Monica Franzese received the M.Sc. degree in mathematics from the II University of Naples S.U.N., Caserta, Italy, in 1999, and after one year research fellowship from the Italian National Research Council (CNR) she received her Ph.D. in 2008 from the Engineering Faculty of the University of Potenza, Italy. Her research activity during the research fellowship and the doctorate has been developed in the field of remote sensing and involved the development of statistical methods for parametric and nonparametric classification applied to problems of remote sensing. She has currently a research fellowship at the institute for Mathematics Applications (IAC), Italian National Research Council (CNR), Naples. Her current research interests include development and implementation of statistical methods for bioinformatics and systems biology.

Stefano Pignatti received the M.Sc. degree in geology from the University of Rome “La Sapienza,” Rome, Italy, in 1988. Since 1995, he works as researcher with the Institute of Methodologies for Environmental Analysis of the Italian National Research Council. His interests include data calibration and analysis of hyperspectral sensors onboard aircraft or satellites in the field of environmental applications. He is currently the coordinator of the SAP4PRISMA scientific study for supporting the exploitation of the next Italian hyperspectral mission PRISMA (ASI).

Carmine Serio received his degrees with honour in physics from University of Naples, Italy on February 1978. Since joining the University of Naples as an Assistant Professor in 1984, he has led projects and studies in the area of radiative transfer modelling applied to the remote sensing of Earth atmosphere.

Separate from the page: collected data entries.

open Classical in
/-- **The contour of a configuration** (Fröhlich–Lieb's Definition 1 on the torus): on the event
`σ_m = +, σ_n = -` the separating set `A(σ)` of the `+` cluster of `m` has ALL its boundary bonds
unsatisfied, so `{σ_m = +, σ_n = -} ⊆ ⋃_{A separating} {all bonds of ∂A unsatisfied}` (`L ≥ 2`).
[cite: FrohlichLieb1978, §I.C Definition 1 and (1.30)] -/
theorem plusMinus_subset_iUnion (hL : 1 < L) (m n : TorusSite 2 L) :
    {σ : SpinConfig (TorusSite 2 L) | σ m = 1 ∧ σ n = -1} ⊆
      ⋃ A ∈ (univ.filter fun A => IsSeparatingSet L A m n),
        {σ | ∀ e ∈ (cutBonds A).image (fun p => s(p.1, p.2)), bondSpin σ e = -1} := by
  intro σ hσ
  obtain ⟨hm, hn⟩ := hσ
  set c : TorusSite 2 L → Bool := fun v => decide (σ v = 1) with hc
  have hcm : c m = true := by simp [hc, hm]
  have hcn : c n = false := by simp [hc, hn]
  refine Set.mem_iUnion₂.2 ⟨sepSet c m n, mem_filter.2 ⟨mem_univ _, isSeparatingSet_sepSet hL hcm hcn⟩, ?_⟩
  intro e he
  obtain ⟨p, hp, rfl⟩ := mem_image.1 he
  obtain ⟨hu, hv⟩ := mem_of_mem_cutBonds hp
  obtain ⟨hcu, hcv⟩ := sepSet_compatible hcm hcn hu hv (adj_of_mem_cutBonds hL hp)
  have hσu : σ p.1 = 1 := by simpa [hc] using hcu
  have hσv : σ p.2 = -1 := units_eq_neg_one_of_ne_one (by simpa [hc] using hcv)
  rw [bondSpin_mk, spinAt, spinAt, hσu, hσv]
  norm_num

/-- **Peierls' estimate on the torus, volume-uniform**: for `L ≥ 3`, `K ≥ 0` and
`ρ = 4·19⁶·(1 - tanh K) < 1`,
`μ_{𝕋_L;K}(σ_m = +, σ_n = -) ≤ Σ_{A separating} (1 - tanh K)^{|∂A|} ≤ 4ρ/(1-ρ)²`
(union bound over the contour of the configuration, Griffiths' bound for each contour, and the
Fröhlich–Lieb torus contour count). [cite: FrohlichLieb1978, Thm. 1.1 and Cor. 1.2, eqs. (1.30)–(1.33)]
[cite: FriedliVelenik2017, §3.7.2, eqs. (3.37)–(3.40)] -/
theorem real_plusMinus_le (hL : 2 < L) {K : ℝ} (hK : 0 ≤ K)
    (hρ : 4 * 19 ^ 6 * (1 - Real.tanh K) < 1) (m n : TorusSite 2 L) :
    (isingTorusMeasure 2 L K 0).real {σ | σ m = 1 ∧ σ n = -1} ≤
      4 * (4 * 19 ^ 6 * (1 - Real.tanh K)) / (1 - 4 * 19 ^ 6 * (1 - Real.tanh K)) ^ 2 := by
  classical
  set θ : ℝ := 1 - Real.tanh K with hθ
  have hθ0 : 0 ≤ θ := by
    rw [hθ, sub_nonneg, Real.tanh_eq_sinh_div_cosh, div_le_one (Real.cosh_pos _)]
    exact (Real.sinh_lt_cosh _).le
  have hL1 : 1 < L := by omega
  set 𝒜 : Finset (Finset (TorusSite 2 L)) := univ.filter fun A => IsSeparatingSet L A m n with h𝒜
  calc (isingTorusMeasure 2 L K 0).real {σ | σ m = 1 ∧ σ n = -1}
      ≤ (isingTorusMeasure 2 L K 0).real
          (⋃ A ∈ 𝒜, {σ | ∀ e ∈ (cutBonds A).image (fun p => s(p.1, p.2)), bondSpin σ e = -1}) :=
        measureReal_mono (plusMinus_subset_iUnion hL1 m n) (measure_ne_top _ _)
    _ ≤ ∑ A ∈ 𝒜, (isingTorusMeasure 2 L K 0).real
          {σ | ∀ e ∈ (cutBonds A).image (fun p => s(p.1, p.2)), bondSpin σ e = -1} :=
        measureReal_biUnion_finset_le _ _
    _ ≤ ∑ A ∈ 𝒜, θ ^ (cutKeys L A).card := by
        refine sum_le_sum fun A _ => ?_
        rw [← card_image_cutBonds hL A]
        exact isingMeasure_univ_free_real_allDisagree_le (torusGraph 2 L) hK le_rfl
          (fun e he => image_cutBonds_mem_edgeSet hL1 he)
    _ ≤ 4 * (4 * 19 ^ 6 * θ) / (1 - 4 * 19 ^ 6 * θ) ^ 2 :=
        sum_pow_card_cutKeys_le_geom hL1 m n _ (fun A hA => (mem_filter.1 hA).2) hθ0 hρ

/-- `⟨σ_0 σ_x⟩ = 1 - 2 μ(σ_0 ≠ σ_x)` for a probability measure on spin configurations
(Friedli–Velenik (3.40) in two-point form). [cite: FriedliVelenik2017, §3.7.2, eq. (3.40)] -/
theorem torusTwoPoint_eq_one_sub (μ : Measure (SpinConfig (TorusSite 2 L))) [IsProbabilityMeasure μ]
    (x : TorusSite 2 L) :
    torusTwoPoint μ x = 1 - 2 * μ.real {σ | σ 0 ≠ σ x} := by
  have hD : MeasurableSet {σ : SpinConfig (TorusSite 2 L) | σ 0 ≠ σ x} :=
    (Set.toFinite _).measurableSet
  have hpt : ∀ σ : SpinConfig (TorusSite 2 L), spinPair 0 x σ =
      1 - 2 * ({σ : SpinConfig (TorusSite 2 L) | σ 0 ≠ σ x}.indicator (fun _ => (1 : ℝ)) σ) := by
    intro σ
    simp only [spinPair, spinAt, Set.indicator_apply, Set.mem_setOf_eq]
    rcases Int.units_eq_one_or (σ 0) with h0 | h0 <;>
      rcases Int.units_eq_one_or (σ x) with hx | hx <;> simp [h0, hx] <;> norm_num
  rw [torusTwoPoint, spinTwoPoint]
  simp_rw [hpt]
  rw [integral_sub (integrable_const _) ((Integrable.of_finite).const_mul _), integral_const,
    integral_const_mul]
  have hind : ∫ σ, {σ : SpinConfig (TorusSite 2 L) | σ 0 ≠ σ x}.indicator (fun _ => (1 : ℝ)) σ ∂μ =
      μ.real {σ | σ 0 ≠ σ x} := integral_indicator_one hD
  rw [hind]
  simp

omit [NeZero L] in
/-- `σ_0 ≠ σ_x` means `(σ_0, σ_x) = (+,-)` or `(σ_x, σ_0) = (+,-)`. [folklore] -/
private theorem disagree_subset_union (x : TorusSite 2 L) :
    {σ : SpinConfig (TorusSite 2 L) | σ 0 ≠ σ x} ⊆
      {σ | σ 0 = 1 ∧ σ x = -1} ∪ {σ | σ x = 1 ∧ σ 0 = -1} := by
  intro σ hσ
  simp only [Set.mem_setOf_eq] at hσ
  rcases Int.units_eq_one_or (σ 0) with h0 | h0
  · left
    refine ⟨h0, units_eq_neg_one_of_ne_one fun hx => hσ (h0.trans hx.symm)⟩
  · right
    refine ⟨?_, h0⟩
    rcases Int.units_eq_one_or (σ x) with hx | hx
    · exact hx
    · exact absurd (h0.trans hx.symm) hσ

end IsingTorusPeierls

open IsingTorusPeierls

section Main

variable {L : ℕ} [NeZero L]

/-- **Peierls' long-range-order bound for the periodic planar Ising model, uniformly in the
volume** (contour-series form): for `L ≥ 3`, `K ≥ 0` and `ρ = 4·19⁶·(1 - tanh K) < 1`,
`⟨σ_0 σ_x⟩_{𝕋_L;K} ≥ 1 - 16ρ/(1-ρ)²` for every `x ∈ (ℤ/Lℤ)²`.
[cite: FrohlichLieb1978, Thm. 1.1 and Cor. 1.2] [cite: Peierls1936] -/
theorem isingTorus_torusTwoPoint_ge (hL : 2 < L) {K : ℝ} (hK : 0 ≤ K)
    (hρ : 4 * 19 ^ 6 * (1 - Real.tanh K) < 1) (x : TorusSite 2 L) :
    1 - 16 * (4 * 19 ^ 6 * (1 - Real.tanh K)) / (1 - 4 * 19 ^ 6 * (1 - Real.tanh K)) ^ 2 ≤
      torusTwoPoint (isingTorusMeasure 2 L K 0) x := by
  set μ := isingTorusMeasure 2 L K 0 with hμ
  set B : ℝ := 4 * (4 * 19 ^ 6 * (1 - Real.tanh K)) / (1 - 4 * 19 ^ 6 * (1 - Real.tanh K)) ^ 2
    with hB
  have h1 : μ.real {σ | σ 0 = 1 ∧ σ x = -1} ≤ B := real_plusMinus_le hL hK hρ 0 x
  have h2 : μ.real {σ | σ x = 1 ∧ σ 0 = -1} ≤ B := real_plusMinus_le hL hK hρ x 0
  have hD : μ.real {σ | σ 0 ≠ σ x} ≤ 2 * B :=
    calc μ.real {σ | σ 0 ≠ σ x}
        ≤ μ.real ({σ | σ 0 = 1 ∧ σ x = -1} ∪ {σ | σ x = 1 ∧ σ 0 = -1}) :=
          measureReal_mono (disagree_subset_union x) (measure_ne_top _ _)
      _ ≤ μ.real {σ | σ 0 = 1 ∧ σ x = -1} + μ.real {σ | σ x = 1 ∧ σ 0 = -1} :=
          measureReal_union_le _ _
      _ ≤ 2 * B := by linarith
  rw [torusTwoPoint_eq_one_sub μ x]
  have : 16 * (4 * 19 ^ 6 * (1 - Real.tanh K)) / (1 - 4 * 19 ^ 6 * (1 - Real.tanh K)) ^ 2 = 4 * B := by
    rw [hB]; ring
  rw [this]
  linarith

/-- `1 - tanh K ≤ 2 e^{-2K}`. [folklore] -/
private theorem one_sub_tanh_le_two_mul_exp (K : ℝ) : 1 - Real.tanh K ≤ 2 * Real.exp (-2 * K) := by
  rw [Real.tanh_eq]
  have hp : 0 < Real.exp K + Real.exp (-K) := by positivity
  have key : 1 - (Real.exp K - Real.exp (-K)) / (Real.exp K + Real.exp (-K)) =
      2 * Real.exp (-K) / (Real.exp K + Real.exp (-K)) := by
    field_simp
    ring
  rw [key, div_le_iff₀ hp]
  have h2 : Real.exp (-2 * K) * Real.exp K = Real.exp (-K) := by
    rw [← Real.exp_add]; congr 1; ring
  nlinarith [Real.exp_pos K, Real.exp_pos (-K), Real.exp_pos (-2 * K), h2,
    mul_pos (Real.exp_pos (-2 * K)) (Real.exp_pos (-K))]

/-- **Peierls' long-range-order bound for the periodic planar Ising model, uniformly in the volume
and in the distance**: for every `K ≥ 0`, every `L ≥ 3` and every `x ∈ (ℤ/Lℤ)²`,
`⟨σ_0 σ_x⟩_{𝕋_L;K} ≥ 1 - 512·19⁶·e^{-2K}`.
(For `8·19⁶(1 - tanh K) ≤ 1` this is `isingTorus_torusTwoPoint_ge` with `16ρ/(1-ρ)² ≤ 64ρ` and
`1 - tanh K ≤ 2e^{-2K}`; otherwise the left side is below `-1 ≤ ⟨σ_0σ_x⟩`.) [cite: Peierls1936] [cite: FrohlichLieb1978, Thm. 1.1 and Cor. 1.2]
[cite: FriedliVelenik2017, Thm. 3.25 (3) and §3.7.2] -/
theorem isingTorus_torusTwoPoint_ge_one_sub_exp (hL : 3 ≤ L) {K : ℝ} (hK : 0 ≤ K)
    (x : TorusSite 2 L) :
    1 - 512 * 19 ^ 6 * Real.exp (-2 * K) ≤ torusTwoPoint (isingTorusMeasure 2 L K 0) x := by
  set θ : ℝ := 1 - Real.tanh K with hθ
  have hθ0 : 0 ≤ θ := by
    rw [hθ, sub_nonneg, Real.tanh_eq_sinh_div_cosh, div_le_one (Real.cosh_pos _)]
    exact (Real.sinh_lt_cosh _).le
  have hθe : θ ≤ 2 * Real.exp (-2 * K) := one_sub_tanh_le_two_mul_exp K
  by_cases hsmall : 8 * 19 ^ 6 * θ ≤ 1
  · set ρ : ℝ := 4 * 19 ^ 6 * θ with hρ
    have hρ0 : 0 ≤ ρ := by positivity
    have hρhalf : ρ ≤ 1 / 2 := by rw [hρ]; linarith
    have hρ1 : ρ < 1 := by linarith
    have hmain := isingTorus_torusTwoPoint_ge (by omega) hK (by rw [← hθ]; exact hρ1) x
    rw [← hθ, ← hρ] at hmain
    -- `16ρ/(1-ρ)² ≤ 64ρ ≤ 512·19⁶ e^{-2K}`
    have hden : (1 / 4 : ℝ) ≤ (1 - ρ) ^ 2 := by nlinarith
    have hfrac : 16 * ρ / (1 - ρ) ^ 2 ≤ 64 * ρ := by
      rw [div_le_iff₀ (by positivity)]
      nlinarith
    have h64 : 64 * ρ ≤ 512 * 19 ^ 6 * Real.exp (-2 * K) := by
      rw [hρ]; nlinarith [Real.exp_pos (-2 * K)]
    linarith
  · -- large `θ`: the bound is below `-1 ≤ ⟨σ_0σ_x⟩`
    push Not at hsmall
    have hneg : 1 - 512 * 19 ^ 6 * Real.exp (-2 * K) ≤ -1 := by nlinarith [Real.exp_pos (-2 * K)]
    have hge : -1 ≤ torusTwoPoint (isingTorusMeasure 2 L K 0) x := by
      rw [torusTwoPoint_eq_one_sub]
      have : (isingTorusMeasure 2 L K 0).real {σ : SpinConfig (TorusSite 2 L) | σ 0 ≠ σ x} ≤ 1 :=
        measureReal_le_one
      linarith
    linarith

/-- **Long-range order of the periodic planar Ising model at low temperature** (`ε`-form): for
every `ε > 0` there is `K₀` such that `⟨σ_0 σ_x⟩_{𝕋_L;K} ≥ 1 - ε` for all `K ≥ K₀`, all `L ≥ 3`
and all `x` — Peierls' theorem in the periodic box, uniformly in the volume.
[cite: Peierls1936] [cite: FrohlichLieb1978, Thm. 1.1 and Cor. 1.2] -/
theorem isingTorus_longRangeOrder {ε : ℝ} (hε : 0 < ε) :
    ∃ K₀ : ℝ, 0 < K₀ ∧ ∀ (K : ℝ), K₀ ≤ K → ∀ (L : ℕ) [NeZero L], 3 ≤ L →
      ∀ x : TorusSite 2 L, 1 - ε ≤ torusTwoPoint (isingTorusMeasure 2 L K 0) x := by
  -- choose `K₀` with `512·19⁶ e^{-2K₀} ≤ ε`
  obtain ⟨K₀, hK₀pos, hK₀⟩ : ∃ K₀ : ℝ, 0 < K₀ ∧ 512 * 19 ^ 6 * Real.exp (-2 * K₀) ≤ ε := by
    refine ⟨max 1 (Real.log (512 * 19 ^ 6 / ε) / 2), by positivity, ?_⟩
    have hle : Real.log (512 * 19 ^ 6 / ε) / 2 ≤ max 1 (Real.log (512 * 19 ^ 6 / ε) / 2) :=
      le_max_right _ _
    have h1 : Real.exp (-2 * max 1 (Real.log (512 * 19 ^ 6 / ε) / 2)) ≤
        Real.exp (-Real.log (512 * 19 ^ 6 / ε)) := Real.exp_le_exp.2 (by linarith)
    rw [Real.exp_neg, Real.exp_log (by positivity), inv_div] at h1
    calc 512 * 19 ^ 6 * Real.exp (-2 * max 1 (Real.log (512 * 19 ^ 6 / ε) / 2))
        ≤ 512 * 19 ^ 6 * (ε / (512 * 19 ^ 6)) := by gcongr
      _ = ε := by field_simp
  refine ⟨K₀, hK₀pos, fun K hK L _ hL x => ?_⟩
  have hmono : Real.exp (-2 * K) ≤ Real.exp (-2 * K₀) := Real.exp_le_exp.2 (by linarith)
  have h := isingTorus_torusTwoPoint_ge_one_sub_exp hL (hK₀pos.le.trans hK) x
  nlinarith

From 1990 to 1992 he acted as temporary Professor of General Physics at University of Naples. In 1992 he joined University of Basilicata, Italy, where he currently leads a research group in infrared and visible spectroscopy applied to remote sensing of aerosol, atmospheric gas constituents and temperature, surface parameters. He is Principal Investigator in various projects in the area of high spectral resolution infrared sounders from satellite. These projects include the interferometric monitoring for greenhouse gases (IMG of the Japanese NASDA), the infrared atmospheric sounder interferometer (IASI of the French Space Agency, CNES, and EUMETSAT), the radiation explorer in the far infrared (REFIR, a three-year EU project supported within the 4th framework programme), the Meteosat Third Generation Infrared Sounder (MTG-IRS a joint programme ESA/EUMETSAT), IASI-next-generation (IASI-NG of CNES and EUMETSAT). He is permanent member of the TOVS working group, elected member and then Secretary of the International Radiation Commission (term 2001–2008). Because of his expertise he has acted as reviewer of satellite experiments and projects. He teaches at the School of Engineering of University of Basilicata, where he is currently Full Professor of General Physics.